# WHAT IS NEEDED:
Search the entries below for the word "Literature", then copy each line in which it is found.

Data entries
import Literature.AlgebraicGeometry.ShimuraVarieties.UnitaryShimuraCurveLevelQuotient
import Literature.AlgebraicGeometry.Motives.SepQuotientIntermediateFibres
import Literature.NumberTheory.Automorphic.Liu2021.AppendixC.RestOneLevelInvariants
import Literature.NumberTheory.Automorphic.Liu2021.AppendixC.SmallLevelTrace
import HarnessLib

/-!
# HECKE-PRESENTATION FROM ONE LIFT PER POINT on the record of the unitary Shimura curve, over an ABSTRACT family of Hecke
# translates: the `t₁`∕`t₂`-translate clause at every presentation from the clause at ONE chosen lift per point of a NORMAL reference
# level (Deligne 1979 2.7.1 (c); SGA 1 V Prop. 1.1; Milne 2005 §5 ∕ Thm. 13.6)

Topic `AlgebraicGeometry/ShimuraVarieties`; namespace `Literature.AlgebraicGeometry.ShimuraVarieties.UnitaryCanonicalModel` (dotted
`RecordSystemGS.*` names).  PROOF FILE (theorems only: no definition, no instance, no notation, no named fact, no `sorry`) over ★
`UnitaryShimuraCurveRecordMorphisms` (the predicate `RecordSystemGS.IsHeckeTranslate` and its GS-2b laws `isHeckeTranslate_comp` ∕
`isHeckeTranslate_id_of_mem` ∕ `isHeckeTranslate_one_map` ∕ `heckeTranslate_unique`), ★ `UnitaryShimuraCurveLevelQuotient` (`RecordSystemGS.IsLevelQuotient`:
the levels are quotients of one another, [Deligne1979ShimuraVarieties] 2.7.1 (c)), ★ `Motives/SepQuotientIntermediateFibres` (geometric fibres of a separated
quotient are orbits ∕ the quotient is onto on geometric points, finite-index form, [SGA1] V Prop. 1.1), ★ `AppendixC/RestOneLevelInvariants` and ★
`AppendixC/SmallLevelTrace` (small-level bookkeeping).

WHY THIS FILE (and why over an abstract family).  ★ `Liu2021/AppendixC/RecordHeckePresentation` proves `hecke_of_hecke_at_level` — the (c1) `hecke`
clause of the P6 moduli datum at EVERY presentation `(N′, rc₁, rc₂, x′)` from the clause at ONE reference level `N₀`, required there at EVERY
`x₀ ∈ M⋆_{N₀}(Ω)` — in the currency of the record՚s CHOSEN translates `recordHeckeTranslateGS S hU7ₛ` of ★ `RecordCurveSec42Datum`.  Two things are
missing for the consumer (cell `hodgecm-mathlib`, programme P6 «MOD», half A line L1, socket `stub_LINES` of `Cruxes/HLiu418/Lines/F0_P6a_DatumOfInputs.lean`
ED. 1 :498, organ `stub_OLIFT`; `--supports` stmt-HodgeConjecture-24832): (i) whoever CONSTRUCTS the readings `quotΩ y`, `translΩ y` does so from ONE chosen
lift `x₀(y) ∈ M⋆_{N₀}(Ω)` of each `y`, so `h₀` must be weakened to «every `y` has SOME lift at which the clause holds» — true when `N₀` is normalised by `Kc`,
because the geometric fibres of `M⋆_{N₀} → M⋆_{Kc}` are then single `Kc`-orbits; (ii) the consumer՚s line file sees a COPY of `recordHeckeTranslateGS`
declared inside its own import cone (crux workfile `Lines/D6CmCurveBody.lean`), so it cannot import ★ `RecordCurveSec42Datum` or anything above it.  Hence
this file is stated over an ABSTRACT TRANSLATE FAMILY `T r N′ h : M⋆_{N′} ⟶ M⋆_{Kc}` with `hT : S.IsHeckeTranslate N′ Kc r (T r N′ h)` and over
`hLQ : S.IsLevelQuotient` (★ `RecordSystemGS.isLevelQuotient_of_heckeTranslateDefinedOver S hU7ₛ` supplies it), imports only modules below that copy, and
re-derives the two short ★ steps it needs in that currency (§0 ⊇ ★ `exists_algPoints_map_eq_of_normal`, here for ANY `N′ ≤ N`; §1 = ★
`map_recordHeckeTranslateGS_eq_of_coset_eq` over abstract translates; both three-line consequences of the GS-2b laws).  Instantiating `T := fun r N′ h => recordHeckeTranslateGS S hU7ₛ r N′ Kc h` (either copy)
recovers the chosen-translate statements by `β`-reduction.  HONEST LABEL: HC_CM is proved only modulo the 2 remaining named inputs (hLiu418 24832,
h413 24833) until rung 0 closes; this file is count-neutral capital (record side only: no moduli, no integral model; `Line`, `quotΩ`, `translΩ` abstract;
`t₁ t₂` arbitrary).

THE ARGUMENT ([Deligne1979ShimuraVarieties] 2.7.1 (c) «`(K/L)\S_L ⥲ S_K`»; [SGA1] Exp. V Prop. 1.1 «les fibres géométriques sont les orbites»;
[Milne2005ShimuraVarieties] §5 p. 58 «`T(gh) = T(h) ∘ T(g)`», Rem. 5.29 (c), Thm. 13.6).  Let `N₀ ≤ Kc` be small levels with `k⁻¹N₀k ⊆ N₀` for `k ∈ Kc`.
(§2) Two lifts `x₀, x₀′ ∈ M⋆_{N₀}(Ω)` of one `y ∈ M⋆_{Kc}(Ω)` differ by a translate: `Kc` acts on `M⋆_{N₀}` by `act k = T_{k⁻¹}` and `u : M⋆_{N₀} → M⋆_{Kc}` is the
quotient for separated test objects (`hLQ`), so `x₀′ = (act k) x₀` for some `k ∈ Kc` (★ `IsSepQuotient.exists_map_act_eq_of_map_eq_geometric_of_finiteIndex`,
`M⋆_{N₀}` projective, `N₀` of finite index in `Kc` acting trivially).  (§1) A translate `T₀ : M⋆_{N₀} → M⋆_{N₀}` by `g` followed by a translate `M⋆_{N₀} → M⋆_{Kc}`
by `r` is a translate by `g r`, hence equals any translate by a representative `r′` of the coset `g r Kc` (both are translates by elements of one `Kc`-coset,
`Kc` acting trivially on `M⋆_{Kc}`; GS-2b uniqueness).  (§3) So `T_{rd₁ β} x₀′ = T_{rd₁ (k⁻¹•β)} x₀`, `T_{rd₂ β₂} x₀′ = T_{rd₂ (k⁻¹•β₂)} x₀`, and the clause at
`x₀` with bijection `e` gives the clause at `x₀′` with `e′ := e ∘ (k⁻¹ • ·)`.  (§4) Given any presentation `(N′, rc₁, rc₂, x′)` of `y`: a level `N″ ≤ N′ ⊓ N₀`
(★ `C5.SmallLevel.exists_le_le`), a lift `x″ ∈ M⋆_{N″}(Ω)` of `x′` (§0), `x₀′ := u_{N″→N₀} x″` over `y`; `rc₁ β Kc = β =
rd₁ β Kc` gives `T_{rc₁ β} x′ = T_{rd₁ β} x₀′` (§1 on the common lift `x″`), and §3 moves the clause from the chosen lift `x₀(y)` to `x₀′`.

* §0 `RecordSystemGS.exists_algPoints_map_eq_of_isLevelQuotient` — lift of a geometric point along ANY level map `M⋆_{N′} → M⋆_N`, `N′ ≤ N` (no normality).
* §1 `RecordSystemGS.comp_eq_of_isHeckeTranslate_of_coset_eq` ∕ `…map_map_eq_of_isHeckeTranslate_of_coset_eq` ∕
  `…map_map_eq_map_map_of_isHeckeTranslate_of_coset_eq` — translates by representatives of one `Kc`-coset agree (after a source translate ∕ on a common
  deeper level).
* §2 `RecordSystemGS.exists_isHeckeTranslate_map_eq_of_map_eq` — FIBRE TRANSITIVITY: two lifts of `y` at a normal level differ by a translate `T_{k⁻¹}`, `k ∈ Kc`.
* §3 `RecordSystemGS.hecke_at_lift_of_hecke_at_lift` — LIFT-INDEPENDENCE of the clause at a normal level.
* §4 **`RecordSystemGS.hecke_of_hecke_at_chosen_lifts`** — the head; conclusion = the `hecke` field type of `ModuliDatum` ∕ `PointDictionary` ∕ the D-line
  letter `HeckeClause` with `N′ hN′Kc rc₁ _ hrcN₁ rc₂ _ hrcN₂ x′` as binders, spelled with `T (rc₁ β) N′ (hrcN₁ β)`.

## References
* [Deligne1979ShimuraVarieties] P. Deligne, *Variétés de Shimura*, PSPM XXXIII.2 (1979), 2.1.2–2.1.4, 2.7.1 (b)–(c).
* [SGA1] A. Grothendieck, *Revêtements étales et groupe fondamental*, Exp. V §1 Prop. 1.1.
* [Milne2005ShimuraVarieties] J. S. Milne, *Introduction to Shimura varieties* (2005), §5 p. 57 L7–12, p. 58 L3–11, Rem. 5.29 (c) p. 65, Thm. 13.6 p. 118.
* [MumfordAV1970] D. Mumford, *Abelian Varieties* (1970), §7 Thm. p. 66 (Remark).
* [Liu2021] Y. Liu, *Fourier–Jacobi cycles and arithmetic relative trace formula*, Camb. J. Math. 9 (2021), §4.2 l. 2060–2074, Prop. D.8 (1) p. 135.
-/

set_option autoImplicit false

# ANSWER TO THE PROBLEM:
import Literature.AlgebraicGeometry.ShimuraVarieties.UnitaryShimuraCurveLevelQuotient
import Literature.AlgebraicGeometry.Motives.SepQuotientIntermediateFibres
import Literature.NumberTheory.Automorphic.Liu2021.AppendixC.RestOneLevelInvariants
import Literature.NumberTheory.Automorphic.Liu2021.AppendixC.SmallLevelTrace
Topic `AlgebraicGeometry/ShimuraVarieties`; namespace `Literature.AlgebraicGeometry.ShimuraVarieties.UnitaryCanonicalModel` (dotted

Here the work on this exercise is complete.